Ric suddenly slapped his forehead with a palm. “Say. We need to pick up my Corvette.”
Omigod! I wasn’t about to stimulate bad memories by breezing past the Karnak ’s parking lot for a look-see. Maybe Ric’s gal pal, Captain Kennedy Malloy of the LVMPD, could check into that. I imagined a delicate and unpleasant conversation:
“And why can’t Ric Montoya deal with getting his own car from the Karnak parking ramp, Miss Street?” Malloy would ask in icy disbelief.
“He’s still recovering from my raising him from the dead,” I’d reply. “It’s best he doesn’t deal with the little things for a while.”
“And I am a ‘little thing’?”
Actually, like many women in authority, she was way more petite than I was.
No, asking Malloy to retrieve Ric’s car wouldn’t work. My best bet for that was my friends, the parking valet demons.
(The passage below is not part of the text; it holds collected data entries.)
import Mathlib.Analysis.SpecialFunctions.Complex.Circle
import Mathlib.Analysis.SpecialFunctions.Trigonometric.Basic
import Mathlib.Data.ZMod.Basic
import HarnessLib
import HarnessLib.Audit.Tags

/-!
# Venture YMGap — Conjectures/ChiralClockComparison.lean: the CHIRAL ℤ₃ COMPARISON CONJECTURE (C), TYPED — the one open point of the
# centre-blind β-ladder for ODD N (SU(3)), as an `@[conjecture] def … : Prop` about finite sums (no measure theory, no gauge fields)

HONEST FRAMING (venture `Summits/Ventures/YMGap`, cell `pub-ymgap`, track Y2 ROBUST-BALL, seat ds-4 g13).  This file ASSERTS NOTHING: it types ONE
open, falsifiable statement about the `ℤ₃` clock model on a finite vertex set with COMPLEX nearest-neighbour couplings `z_{xy} = a_{xy} e^{iφ_{xy}}`
(weights `exp(∑_{x,y} a_{xy} cos(2π(k_x − k_y)/3 + φ_{xy}))`, `k : V → ℤ₃`): the modulus of its two-point function `⟨ω^{k_b − k_t}⟩` is at most the
two-point function of the FERROMAGNETIC model with the same moduli `a_{xy}` and all phases `0` (the 3-state Potts / clock ferromagnet) — the `ℤ₃` analogue
of the `ℤ₂` fact `|⟨σ_bσ_t⟩_J| ≤ ⟨σ_bσ_t⟩_{|J|}` (GKS II) that drives every `SU(2)` / even-`N` rung of the ladder (`RobustBall/CentreBlindZ2Domination`,
`CentreProjectionEvenDomination`).  WHY IT MATTERS: the centre projection of an `SU(3)` background (tree `abs_expectation_wilsonLoop_le_of_isTwistBlind`)
produces exactly such a model on the layers, with `a ≤ 3|β|` and ARBITRARY phases; (C) would dominate the whole `SU(3)` linkwise-centre-blind class
loop-by-loop by a `ℤ₃` ferromagnet and open the star / ball / subcritical-layer rungs for odd `N` (today: rung 1 = Dobrushin, `|β| < 1/18` in `d = 4`).
STATUS: CONJECTURE with numerical support only — 0 violations in 1 588 832 random coupling/phase configurations (24 793 956 ordered pairs) + 30 104
hill-climbs on 14 graphs with ≤ 10 vertices, `a_e ≤ 8` (kit j227082, exact enumeration, float64, worst excess 1.3e-15), single-edge case PROVED
(dossier `HOME/ds/ds4/SUBCRITICAL-LAYER.md` §8g); + PRE-REGISTERED ROUND 1 (predictions sealed in `HOME/ds/ds4/oddN/PREREG-C-round1.md`, sha256
3f4d30db…, BEFORE kit j229411 ran; products `j229411.prereg_round1.json` 221133ef3200d8e6; referee g36 mechanical re-score F-677, cell bus
2026-08-24 l.7000): 14/14 HIT — 11 named graphs on `n = 11, 12` vertices by exact `3ⁿ` enumeration (0 violations each, worst margin ≤ −1.2e-11),
cycles `C_L`, `L ≤ 40` (186 306 pair checks, 0 violations; the cycles sit at equality up to roundoff), strips `2×L` / `3×L` (281 504
configurations, 0 violations), and the positive control (the refuted equal-modulus variant) firing (1 401 / 20 000); evidence, not proof; the
stronger «equal-Fourier-modulus» variant is FALSE (`K4` counterexample, §8h) — so (C)'s slack `t(a,0) ≥ t(a,φ)` is needed.  Literature: Ginibre
1970's cone needs nonnegative Fourier coefficients (the phases break it); Brydges–Fröhlich–Seiler diamagnetic inequalities need Gaussian / rotator
matter; J. Fröhlich, Phys. Lett. B 83 (1979) 195 («Z_n confinement ⇒ SU(n) confinement») NOT HELD (acq-10704) — it may contain or presuppose (C).
Nothing here is about gauge fields, limits, confinement or the Clay problem.  Text: ds-4 g13 (round-1 evidence sentence: p3 g11, ds-4's
delegation, cell bus 2026-08-24 l.6987, after the referee's re-score l.7000 as the chair ruled l.6995); proposer: p3 / the lead (R158-type
countersign); NOT proposed by ds-4.
-/

noncomputable section

open Finset Complex

namespace Summit.Ventures.YMGap.Conjectures

/-- The weight of a `ℤ₃` clock configuration `k : Fin n → ZMod 3` with couplings `a x y ≥ 0` and phases `φ x y` on ORDERED pairs (a non-edge is
`a x y = 0`; an unordered edge may be entered once or split between `(x,y)` and `(y,x)`):
`exp(∑_x ∑_y a x y · cos(2π((k x − k y).val)/3 + φ x y))`. [folklore] -/
def chiralClockWeight {n : ℕ} (a φ : Fin n → Fin n → ℝ) (k : Fin n → ZMod 3) : ℝ :=
  Real.exp (∑ x, ∑ y, a x y * Real.cos (2 * Real.pi * ((k x - k y).val : ℝ) / 3 + φ x y))

/-- The character `ω^{m} = exp(2πi m/3)` of `m ∈ ℤ₃`. [folklore] -/
def omegaPow (m : ZMod 3) : ℂ := Complex.exp (2 * Real.pi * Complex.I * (m.val : ℂ) / 3)

/-- The two-point function `⟨ω^{k_b − k_t}⟩_{a,φ} = (∑_k w(k) ω^{k_b − k_t}) / (∑_k w(k))` of the chiral `ℤ₃` clock model on `Fin n`. [folklore] -/
def chiralClockCorr {n : ℕ} (a φ : Fin n → Fin n → ℝ) (b t : Fin n) : ℂ :=
  (∑ k : Fin n → ZMod 3, (chiralClockWeight a φ k : ℂ) * omegaPow (k b - k t)) /
    (∑ k : Fin n → ZMod 3, (chiralClockWeight a φ k : ℂ))

/-- **CONJECTURE (C) «chiral ℤ₃ comparison».**  For every finite vertex set `Fin n`, all couplings `a ≥ 0`, all phases `φ`, and all `b, t`:
`‖⟨ω^{k_b − k_t}⟩_{a,φ}‖ ≤ Re ⟨ω^{k_b − k_t}⟩_{a,0}` (the right-hand side is the ferromagnetic 3-state clock / Potts two-point function, real and
nonnegative by Griffiths' first inequality).  Evidence and status in the module docstring; equality holds on trees and whenever `φ` is a `ℤ₃`-gauge
(`φ x y ∈ (2π/3)ℤ`-valued coboundary). [cite: MackPetkova1979, §2 (the ℤ₂ case, N = 2)] -/
@[conjecture] def ChiralClockComparison : Prop :=
  ∀ (n : ℕ) (a φ : Fin n → Fin n → ℝ), (∀ x y, 0 ≤ a x y) → ∀ b t : Fin n,
    ‖chiralClockCorr a φ b t‖ ≤ (chiralClockCorr a (fun _ _ => 0) b t).re

end Summit.Ventures.YMGap.Conjectures

end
They went crazy over vintage rides and Ric’s bronze Stringray was one, if not as venerable as my own Dolly.
I texted Ric’s home address to Hermie at the Karnak and requested the car’s “discreet” return to his home address garage. Ric must have parked the Vette on the Karnak grounds and demons had an infallible nose for Old Detroit metal. Foreign models just didn’t do it for them.
What I really needed to find out was what Ric’s mental wheels could remember.
“Worry about your ride later, hombre,” I purred in a kittenish way I’d picked up from late-night TV movies. “You look good in my passenger seat for now.” Was I turning into your usual manipulative fatal femme or not?
His hand smoothed the red leather interior. “I’d rather drive.”
“When you’re better.”
“I can get better?”
I grinned to hear that cheeky optimism back. Ric was pretty quick with the quips for a dead man. My hands tightened on the big steering wheel with the finger indentations sculpted on the underside. I had a lot of verbal tap-dancing on the truth ahead of me.
We soon reached his rambling house in an established Vegas gated community. I parked Dolly inside the courtyard, so Old Mexico. At Ric’s Alamo-massive dark wood front door I suddenly realized he’d been found naked. No house keys.
“Ah, we’re still missing your personal effects,” I told him.
“No problem.”
His fingers tapped out a pattern too quick to see on the security keypad. The heavy door jerked ajar as the system beeped. Ric’s short-term memory might be AWOL, but he recalled the important things. I was glad to be one of them.
The house was cool and dark, shuttered against the peak late-afternoon heat. We turned on lights as we went through the public rooms right to the bedroom and into the master bathroom beyond.
“Sorry, Del,” he said, yanking out the impeccable knot he’d only put into the new tie a couple hours before. “I really need a shave and a real shower. I feel like I’ve been through… I don’t know, been crawling through some rank slimy jungle for hours. Like my skin is crawling. Except for my back, of course.”
He lifted me to sit atop the long bathroom countertop and began to take off the clothes I’d just seen him put on. I was beginning to get why men went to strip clubs.